:: PROBLEM DETAILS ::
Pull from the data below each line where the word "Zagier" occurs, and copy it.

:: EXERCISE MATERIALS ::
----------
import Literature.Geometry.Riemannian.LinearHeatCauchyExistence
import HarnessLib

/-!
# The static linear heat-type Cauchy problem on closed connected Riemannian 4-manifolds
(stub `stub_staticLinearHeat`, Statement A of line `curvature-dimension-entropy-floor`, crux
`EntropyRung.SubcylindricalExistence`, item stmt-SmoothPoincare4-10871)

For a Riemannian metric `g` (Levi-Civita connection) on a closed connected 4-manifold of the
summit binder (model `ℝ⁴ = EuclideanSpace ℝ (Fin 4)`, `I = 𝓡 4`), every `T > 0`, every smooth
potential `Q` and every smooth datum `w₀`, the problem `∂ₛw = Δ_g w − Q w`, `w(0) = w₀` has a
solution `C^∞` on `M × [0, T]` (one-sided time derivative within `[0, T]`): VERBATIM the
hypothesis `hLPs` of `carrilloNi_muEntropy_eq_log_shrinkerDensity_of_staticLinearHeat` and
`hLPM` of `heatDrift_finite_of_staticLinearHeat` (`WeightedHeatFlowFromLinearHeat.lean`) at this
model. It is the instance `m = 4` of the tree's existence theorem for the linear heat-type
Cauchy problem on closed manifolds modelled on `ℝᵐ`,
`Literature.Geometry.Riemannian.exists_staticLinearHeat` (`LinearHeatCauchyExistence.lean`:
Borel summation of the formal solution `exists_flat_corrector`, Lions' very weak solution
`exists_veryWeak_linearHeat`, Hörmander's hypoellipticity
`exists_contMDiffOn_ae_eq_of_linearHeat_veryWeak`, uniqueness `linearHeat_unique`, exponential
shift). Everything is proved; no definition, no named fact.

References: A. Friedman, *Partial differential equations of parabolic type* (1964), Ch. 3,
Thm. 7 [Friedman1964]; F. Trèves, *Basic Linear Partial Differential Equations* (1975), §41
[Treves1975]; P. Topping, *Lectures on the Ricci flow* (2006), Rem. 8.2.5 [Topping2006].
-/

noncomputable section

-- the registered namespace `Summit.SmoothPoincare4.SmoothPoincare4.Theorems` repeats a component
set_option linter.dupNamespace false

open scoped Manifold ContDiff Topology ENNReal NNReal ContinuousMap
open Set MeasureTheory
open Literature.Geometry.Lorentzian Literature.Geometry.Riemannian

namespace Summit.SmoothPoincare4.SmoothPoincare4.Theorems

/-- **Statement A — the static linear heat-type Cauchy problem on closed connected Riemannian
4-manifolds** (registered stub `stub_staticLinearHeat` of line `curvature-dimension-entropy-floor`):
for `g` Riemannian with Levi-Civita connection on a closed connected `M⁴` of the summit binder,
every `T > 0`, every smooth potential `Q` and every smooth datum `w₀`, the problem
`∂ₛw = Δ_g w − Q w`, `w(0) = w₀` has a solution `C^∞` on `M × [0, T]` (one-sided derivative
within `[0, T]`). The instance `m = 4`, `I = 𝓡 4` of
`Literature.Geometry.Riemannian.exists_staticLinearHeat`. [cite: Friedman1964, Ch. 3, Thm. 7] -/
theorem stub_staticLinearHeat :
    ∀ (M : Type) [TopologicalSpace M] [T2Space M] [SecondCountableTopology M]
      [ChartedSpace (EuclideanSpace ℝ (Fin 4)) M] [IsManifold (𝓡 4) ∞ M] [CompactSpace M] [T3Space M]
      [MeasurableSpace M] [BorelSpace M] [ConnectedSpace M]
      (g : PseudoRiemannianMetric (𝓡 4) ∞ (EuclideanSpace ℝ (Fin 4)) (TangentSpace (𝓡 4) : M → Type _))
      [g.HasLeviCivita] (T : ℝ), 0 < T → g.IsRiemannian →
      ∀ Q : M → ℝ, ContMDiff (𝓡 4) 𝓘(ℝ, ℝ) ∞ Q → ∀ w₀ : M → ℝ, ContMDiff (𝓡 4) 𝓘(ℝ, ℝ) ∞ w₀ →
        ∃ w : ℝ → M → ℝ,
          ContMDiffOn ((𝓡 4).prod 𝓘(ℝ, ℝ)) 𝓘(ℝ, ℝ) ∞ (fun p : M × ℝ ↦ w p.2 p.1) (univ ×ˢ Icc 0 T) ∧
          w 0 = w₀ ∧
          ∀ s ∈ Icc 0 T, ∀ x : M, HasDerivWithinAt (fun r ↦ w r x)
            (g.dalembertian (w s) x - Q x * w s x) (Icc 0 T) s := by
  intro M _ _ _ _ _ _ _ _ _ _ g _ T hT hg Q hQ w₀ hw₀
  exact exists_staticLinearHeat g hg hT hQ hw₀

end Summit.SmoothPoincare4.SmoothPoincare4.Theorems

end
----------
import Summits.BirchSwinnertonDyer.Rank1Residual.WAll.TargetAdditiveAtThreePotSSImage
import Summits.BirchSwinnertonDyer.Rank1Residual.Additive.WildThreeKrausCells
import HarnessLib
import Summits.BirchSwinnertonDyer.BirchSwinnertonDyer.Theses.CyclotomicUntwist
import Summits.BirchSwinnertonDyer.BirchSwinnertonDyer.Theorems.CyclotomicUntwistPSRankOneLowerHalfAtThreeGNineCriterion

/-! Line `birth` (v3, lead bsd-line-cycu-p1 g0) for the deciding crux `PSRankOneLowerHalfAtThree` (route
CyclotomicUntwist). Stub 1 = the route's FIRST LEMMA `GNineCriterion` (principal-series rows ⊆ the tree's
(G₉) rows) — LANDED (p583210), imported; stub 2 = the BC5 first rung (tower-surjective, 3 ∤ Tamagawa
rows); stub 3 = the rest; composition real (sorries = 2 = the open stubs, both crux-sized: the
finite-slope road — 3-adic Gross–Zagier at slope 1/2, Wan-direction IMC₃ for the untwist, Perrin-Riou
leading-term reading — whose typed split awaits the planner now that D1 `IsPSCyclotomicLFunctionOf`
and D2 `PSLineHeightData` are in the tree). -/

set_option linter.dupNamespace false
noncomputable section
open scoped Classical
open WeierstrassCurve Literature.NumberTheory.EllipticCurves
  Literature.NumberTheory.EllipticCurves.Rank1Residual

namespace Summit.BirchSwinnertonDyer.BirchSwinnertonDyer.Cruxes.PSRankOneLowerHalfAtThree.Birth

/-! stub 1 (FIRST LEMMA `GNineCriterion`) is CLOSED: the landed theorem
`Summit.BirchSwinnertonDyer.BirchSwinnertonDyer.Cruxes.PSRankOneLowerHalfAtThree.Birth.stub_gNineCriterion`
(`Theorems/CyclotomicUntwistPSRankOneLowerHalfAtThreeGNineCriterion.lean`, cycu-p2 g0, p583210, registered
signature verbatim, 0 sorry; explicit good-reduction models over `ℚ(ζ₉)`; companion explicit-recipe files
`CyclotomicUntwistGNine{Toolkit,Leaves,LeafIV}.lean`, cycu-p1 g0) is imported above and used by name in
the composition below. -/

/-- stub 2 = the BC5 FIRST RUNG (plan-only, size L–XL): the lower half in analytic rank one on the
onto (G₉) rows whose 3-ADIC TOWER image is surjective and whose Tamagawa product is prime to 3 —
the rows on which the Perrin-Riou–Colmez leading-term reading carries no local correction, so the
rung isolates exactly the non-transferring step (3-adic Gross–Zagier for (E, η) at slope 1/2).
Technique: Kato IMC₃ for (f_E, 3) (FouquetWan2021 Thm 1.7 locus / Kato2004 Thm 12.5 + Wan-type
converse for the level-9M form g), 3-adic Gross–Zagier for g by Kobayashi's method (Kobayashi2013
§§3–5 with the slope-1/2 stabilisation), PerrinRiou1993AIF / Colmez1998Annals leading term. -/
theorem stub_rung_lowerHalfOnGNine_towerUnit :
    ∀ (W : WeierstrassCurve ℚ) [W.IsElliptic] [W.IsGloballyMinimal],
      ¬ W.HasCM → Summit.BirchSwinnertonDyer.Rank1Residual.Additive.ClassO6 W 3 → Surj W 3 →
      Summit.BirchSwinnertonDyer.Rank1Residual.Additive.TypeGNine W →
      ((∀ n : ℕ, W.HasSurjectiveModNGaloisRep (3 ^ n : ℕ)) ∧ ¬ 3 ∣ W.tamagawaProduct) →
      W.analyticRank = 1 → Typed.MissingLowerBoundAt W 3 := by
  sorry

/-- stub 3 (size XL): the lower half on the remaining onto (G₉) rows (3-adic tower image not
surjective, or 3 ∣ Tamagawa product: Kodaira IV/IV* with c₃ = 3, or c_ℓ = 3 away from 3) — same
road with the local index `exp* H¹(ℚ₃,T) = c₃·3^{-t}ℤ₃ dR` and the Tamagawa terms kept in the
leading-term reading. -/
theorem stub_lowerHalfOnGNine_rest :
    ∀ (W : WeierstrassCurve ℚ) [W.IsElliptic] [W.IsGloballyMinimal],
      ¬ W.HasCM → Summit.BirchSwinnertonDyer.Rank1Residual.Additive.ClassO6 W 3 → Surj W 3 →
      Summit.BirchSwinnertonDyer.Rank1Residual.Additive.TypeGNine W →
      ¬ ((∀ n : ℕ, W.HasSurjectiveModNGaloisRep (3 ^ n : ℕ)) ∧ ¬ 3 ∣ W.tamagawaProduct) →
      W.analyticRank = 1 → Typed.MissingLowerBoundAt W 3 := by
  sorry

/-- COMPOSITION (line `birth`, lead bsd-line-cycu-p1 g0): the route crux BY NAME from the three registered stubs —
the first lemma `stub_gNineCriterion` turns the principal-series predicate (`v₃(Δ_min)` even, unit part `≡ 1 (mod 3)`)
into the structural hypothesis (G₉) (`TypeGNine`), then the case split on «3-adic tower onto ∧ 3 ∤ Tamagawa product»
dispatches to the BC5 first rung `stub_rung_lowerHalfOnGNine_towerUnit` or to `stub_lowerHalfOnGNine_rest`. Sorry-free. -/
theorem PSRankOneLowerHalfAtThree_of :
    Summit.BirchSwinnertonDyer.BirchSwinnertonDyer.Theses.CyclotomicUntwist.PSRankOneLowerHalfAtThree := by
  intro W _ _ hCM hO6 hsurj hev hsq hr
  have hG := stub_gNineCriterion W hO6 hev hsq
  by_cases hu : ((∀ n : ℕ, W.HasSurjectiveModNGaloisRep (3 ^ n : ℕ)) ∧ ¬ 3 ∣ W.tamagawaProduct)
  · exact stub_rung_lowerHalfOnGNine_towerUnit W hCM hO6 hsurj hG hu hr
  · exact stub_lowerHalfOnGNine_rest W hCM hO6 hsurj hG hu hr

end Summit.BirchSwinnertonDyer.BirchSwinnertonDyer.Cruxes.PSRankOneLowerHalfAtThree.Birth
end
----------
:: REPLY ::
finite-slope road — 3-adic Gross–Zagier at slope 1/2, Wan-direction IMC₃ for the untwist, Perrin-Riou
rung isolates exactly the non-transferring step (3-adic Gross–Zagier for (E, η) at slope 1/2).
converse for the level-9M form g), 3-adic Gross–Zagier for g by Kobayashi's method (Kobayashi2013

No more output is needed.